Oaza liczyła 50 osób, w tym 22dzieci. Opiekę duchową sprawował niestrudzony ks. Tomasz Janik, którego słowo zapadało nam w serca i umysły, i który imponował nam przykładem służby, diakonii oraz… niezwykłą kondycją fizyczną. Nasza dzielna diakonia muzyczna to Jadzia Sterkowicz, jej mąż Maks oraz umuzykalniona czwórka dzieci. Natomiast nasi animatorzy, to Anna i Zbigniew Wronowie oraz Danusia i Janusz Snekowie, którym serdecznie dziękujemy za wielkie poświęcenie i wspaniały przykład życia.
Dobre przeżycie oazy dla małżonków jest w dużej mierze uzależnione od dobrej, budzącej zaufanie opieki nad dziećmi.
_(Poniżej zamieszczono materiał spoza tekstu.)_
import Summits.HodgeConjecture.HodgeConjecture.Theorems.F0LD2SameLabelLineClassAtPlace
import Literature.NumberTheory.Automorphic.Liu2021.LemD1RankTwoCMSameLabelLetter
import Literature.NumberTheory.Automorphic.Liu2021.Def412AdmissibleIffParity
import Literature.NumberTheory.QuadraticForms.PrescribedNormClassesCM
import HarnessLib

/-!
# LD2 «U₂″-TRIM» (T2): the letter «R₂» ★ `LemD1RankTwoCMLetters.LemD1_4SameLabelNonsplitCM₂` IS IMPLIED BY the two booked Lem. D.1 letters
# (`LemD1_4AsPrintedNonsplitCM₂`, `LemD1_1AsPrintedCM₂`) — the MONOTONICITY theorem certifying R₂'s print-truth by inheritance

Cell `hodgecm-mathlib`, half A line LD2 (socket `stub_S1b_facts`, books row #74), seat LD2-p01 (g0), 2026-09-02; ruling «U₂″-TRIM» = T2 (LD2-plan (g0)).
THEOREMS ONLY (no `def`, no named fact, no instance, no `sorry`); `--supports stmt-HodgeConjecture-24832`.  This is the tree-side half of the R₂ letter module
(a Literature module may not import the Summits-side ★ facts the proof needs: ★ `lemD1_4IfAsPrintedNonsplitCM₂_holds`, ★ stage B p848707).
* §1 `exists_relabelLine_flip` — the FRAME-FREE relabelling line of [Liu2021, Lem. D.1 (4)] ∕ [Omeara1963, 71:19]: for every `a ∈ (L⁺)ˣ` a line `b` whose local
  class agrees with that of `a` exactly at the isotropic places of `(L_v², diag dV)` (★ R1 `F0P5PaydownStubRelabelUnit.stub_arith_relabelUnit_holds` with its three
  UNUSED archimedean binders dropped — same proof: ★ `RemD5.exists_eps_flip` + ★ `QuadraticForms.exists_prescribed_normClass_of_finite`).
* §2 `locF_apply_eq_of_equiv_localTypes_nonsplit'` — ★ stage B `locF_apply_eq_of_equiv_localTypes_nonsplit` (p848707) with the two GLOBAL instance binders
  `[Nontrivial ω(λ,ε_a,χ)_f]`, `[Nontrivial ω(λ,ε_{a′},χ)_f]` replaced by the LOCAL non-vanishing hypotheses `hi_a`, `hi_a′` they were only used to produce
  (same proof otherwise, token for token).
* §3 **`lemD1_4SameLabelNonsplitCM₂_of_letters (h4 : LemD1_4AsPrintedNonsplitCM₂) (h1 : LemD1_1AsPrintedCM₂) : LemD1_4SameLabelNonsplitCM₂`** — the companion
  label `λ′ = λᶜ·χ̌` (★ `IsConjugateSymplectic.exists_companion_galConj_mul_checkOfChi`, weight one), the flip line `b` (§1), `Θ_v(λ,a,χ) ≠ 0` transported along
  the given equivalence, then §2.  Hence booking R₂ INSTEAD of L4-full + L1 weakens the books (one row, implied by the two it replaces).
HONEST LABEL: HC_CM is proved only modulo the 7 printed citations (2 remaining: hLiu418 = stmt-HodgeConjecture-24832, h413 = stmt-HodgeConjecture-24833) until
rung 0 closes; this file discharges none of them.

## References
* [Liu2021] Y. Liu, Camb. J. Math. 9 (2021): App. D Lem. D.1 (1), (4) (p. 125–126, TeX l. 5227–5262); Rem. 4.2; Def. 4.12.
* [Omeara1963] O. T. O'Meara, *Introduction to quadratic forms* (1963), §63B Cor. 63:13a, §71 Thm. 71:19, Cor. 71:19a.
* [HarrisKudlaSweet1996] M. Harris, S. Kudla, W. J. Sweet, J. AMS 9 (1996), Thm. 6.1.
-/

set_option autoImplicit false
set_option linter.dupNamespace false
Dlatego też jesteśmy bardzo wdzięczni Siostrze Służebniczce Gordianie, małżeństwu Ani i Marcinowi Kwiatkom oraz Agnieszce, Zosi, Karolinie, Natalii i Rozalii za trud diakonii wychowawczej.
Na Oazie cieszyliśmy się obecnością rodzin z Dębicy, Bochni, Limanowej, Wrzosowa diecezja siedlecka, Guzowa diecezja radomska, a także dwóch rodzin, naszych rodaków z Irlandii. Wszyscy uczestnicy przeżywali Oazę I0 po raz pierwszy. Wielką radością była dla nas ogromna dojrzałość uczestników, nie ta związana z latami, ale ich zaangażowanie we wszystkie punkty programu i wspaniała solidarność w pełnieniu dyżurów (mycie , sprzątanie, obieranie ziemniaków, liturgia itd.)
Podczas pogodnych wieczorów doświadczaliśmy od wszystkich wielkiej otwartości i spontanicznej radości. Dzięki mobilizacji Zbysia Wrony, naszego poety i jego muzykalnej rodziny, jeden z pogodnych wieczorów zatytułowany „Nasz dom” dostarczył nam wielu głębokich przeżyć.
Przez kolejne 15 dni w świetle tajemnic różańcowych staraliśmy się odkrywać Boże prawa. Codzienna Jutrznia, Eucharystia, Namiot Spotkania, Szkoła Modlitwy a także Rozmowy Ewangeliczne i Szkoła Życia przybliżały nas do Boga.
Dużym przeżyciem był dla wszystkich Dzień Wspólnoty w Krościenku oraz odnowienie sakramentu małżeństwa w pięknej scenerii w kaplicy na Sewerynówce.
Jesteśmy bardzo wdzięczni wszystkim, którzy przyczynili się do dobrego przeżycia oazy, gospodarzom miejsca- ks. Waldemarowi Sosnowskiemu, pani Małgosi a także pani Grażynce. Nade wszystko dziękujemy Panu Bogu i Maryi za opiekę nad nami w tym błogosławionym czasie.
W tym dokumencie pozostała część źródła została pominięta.